### Task brief
Count how many lines of the material contain the string "dimension", then give that number and nothing more.

___

import Summits.HodgeConjecture.CorCM.MumfordTateRankProductRigidFactors
import Summits.HodgeConjecture.CorCM.MumfordTateRankCMCurveTimesThreefold
import Summits.HodgeConjecture.CorCM.MumfordTateRankRibetTypeOne
import Literature.AlgebraicGeometry.HodgeTheory.RankOneCentreTimesCMCurveInvariance
import Literature.AlgebraicGeometry.Motives.HodgeLieOfAbelianVarietyBiproduct
import HarnessLib

/-!
# `t(X₁ × X₂) ≥ t(X₁)` for a `Θ`-rigid factor `X₁`; Ribet type `(g − 1, 1)` is `Θ`-rigid; the cell CM curve × type-IV(2,1) threefold is `{10, 11}`
# (Moonen–Zarhin 1999 §3 (3.1) «the projections `Hg(X₁ × X₂) → Hg(X_i)` are surjective»; Ribet 1983 Thm. 3)

COR-CM (cell `pub-hodgecm2`, seat `b27` gen 48, count-neutral Mumford–Tate-rank ladder; theorems only, no definition, no named fact;
UNCONDITIONAL — nothing here uses or asserts HC_CM).  MONOTONICITY of the Mumford–Tate rank along a product, `t(X₁ × X₂) ≥ t(X₁)`, is the
dimension shadow of Moonen–Zarhin's «the projection `Hg(X₁ × X₂) → Hg(X₁)` is surjective» — a statement about `ℚ`-algebraic groups (the
minimality of `Hg`).  For the tree's `hodgeLie` (the annihilator of all Hodge tensors) the projection `X ↦ π₁ X ι₁` is onto as soon as the
factor `X₁` is `Θ`-RIGID (`Motives/HodgeLieProductSimpleFactor`, `hodgeLie_eq_map_restrict_of_rigid`), whence `dim Lie Hg(H¹X₁) ≤
dim Lie Hg(H¹(X₁ × X₂))` with NO hypothesis on `X₂`.

* §1 **`finrank_hodgeLie_hodge_one_le_prod_of_rigid`**, **`mtRank_hodge_one_le_of_isIsogenous_prod_of_rigid`** — `X₁` `Θ`-rigid ⟹
  `dim Lie Hg(H¹X₁) ≤ dim Lie Hg(H¹(X₁ × X₂))` and `t(X₁) ≤ t(X)` for every `X ∼ X₁ × X₂` (any `X₂`).
* §2 **`hodgeLie_rigid_of_ribetTypeOne`** — RIBET TYPE `(g − 1, 1)` IS `Θ`-RIGID: `dim A = g ≥ 3`, `dim_ℚ End⁰A = 2`, `φ ∘ φ = −d`, multiplicity one at
  `i√d` or `−i√d` on `H^{1,0}(A)` — the tree's unitary `Θ`-subalgebra theorem `UnitaryTheta.eq_hodgeLie` (`Lie Hg(H¹A) = 𝔲_K(H¹A, ψ)` is generated by
  the Galois conjugates of `Θ`); in particular every simple abelian threefold with `dim_ℚ End⁰ = 2`
  (`hodgeLie_rigid_of_isSimple_threefold_of_finrank_endAlgebra_eq_two`).
* §3 the fourfold cell **CM elliptic curve × simple type-IV(2,1) threefold: `t ∈ {10, 11}`** for ALL pairs of fields
  (`mtRank_hodge_one_mem_of_isIsogenous_cmCurve_prod_isSimple_threefold_of_finrank_eq_two`: `10 = t(T) ≤ t ≤ t(T) + t(E) − 1 = 11`), `= 11`
  when `End⁰E ↛ End⁰T` (`CorCM/MumfordTateRankTimesCMCurve`); Moonen–Zarhin: `= 10` exactly in the same-field case (Thm. 0.1 (4)(a), the
  exceptional Hodge classes in `H¹(E) ⊗ ∧³H¹(T)` — not constructed here).  Also `t(A × T) ≥ 10` for every `A` and such a `T`.

## References
* [MoonenZarhin1999LowDim] B. Moonen, Yu. G. Zarhin, *Hodge classes on abelian varieties of low dimension*, Math. Ann. 315 (1999), §3 (3.1),
  Prop. (3.8), §2 (2.3), Thm. 0.1 (4) [corpus: paper:arxiv-math_9901113 pp. 1, 5–7]. [cite: MoonenZarhin1999LowDim, §3 (3.1)]
* [Deligne1982HodgeCycles] P. Deligne, LNM 900 (1982), I §3.1 and Prop. 3.4. [cite: Deligne1982HodgeCycles, I §3.1 and Prop. 3.4]
* [Ribet1983] K. A. Ribet, Amer. J. Math. 105 (1983), Thm. 3. [cite: Ribet1983, Thm. 3]
-/

noncomputable section

open scoped TensorProduct
open CategoryTheory CategoryTheory.Limits Module

namespace Summit.HodgeConjecture.CorCM

open Literature.AlgebraicGeometry.Motives
open Literature.AlgebraicGeometry.Motives.AbelianVariety
open Literature.AlgebraicGeometry.Motives.HodgeStructure
open Literature.AlgebraicGeometry.HodgeTheory
open Literature.AlgebraicGeometry.ComplexMultiplication
open Literature.AlgebraicGeometry.Milne1999 (IsOfCMType)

___

### Completed exercise
2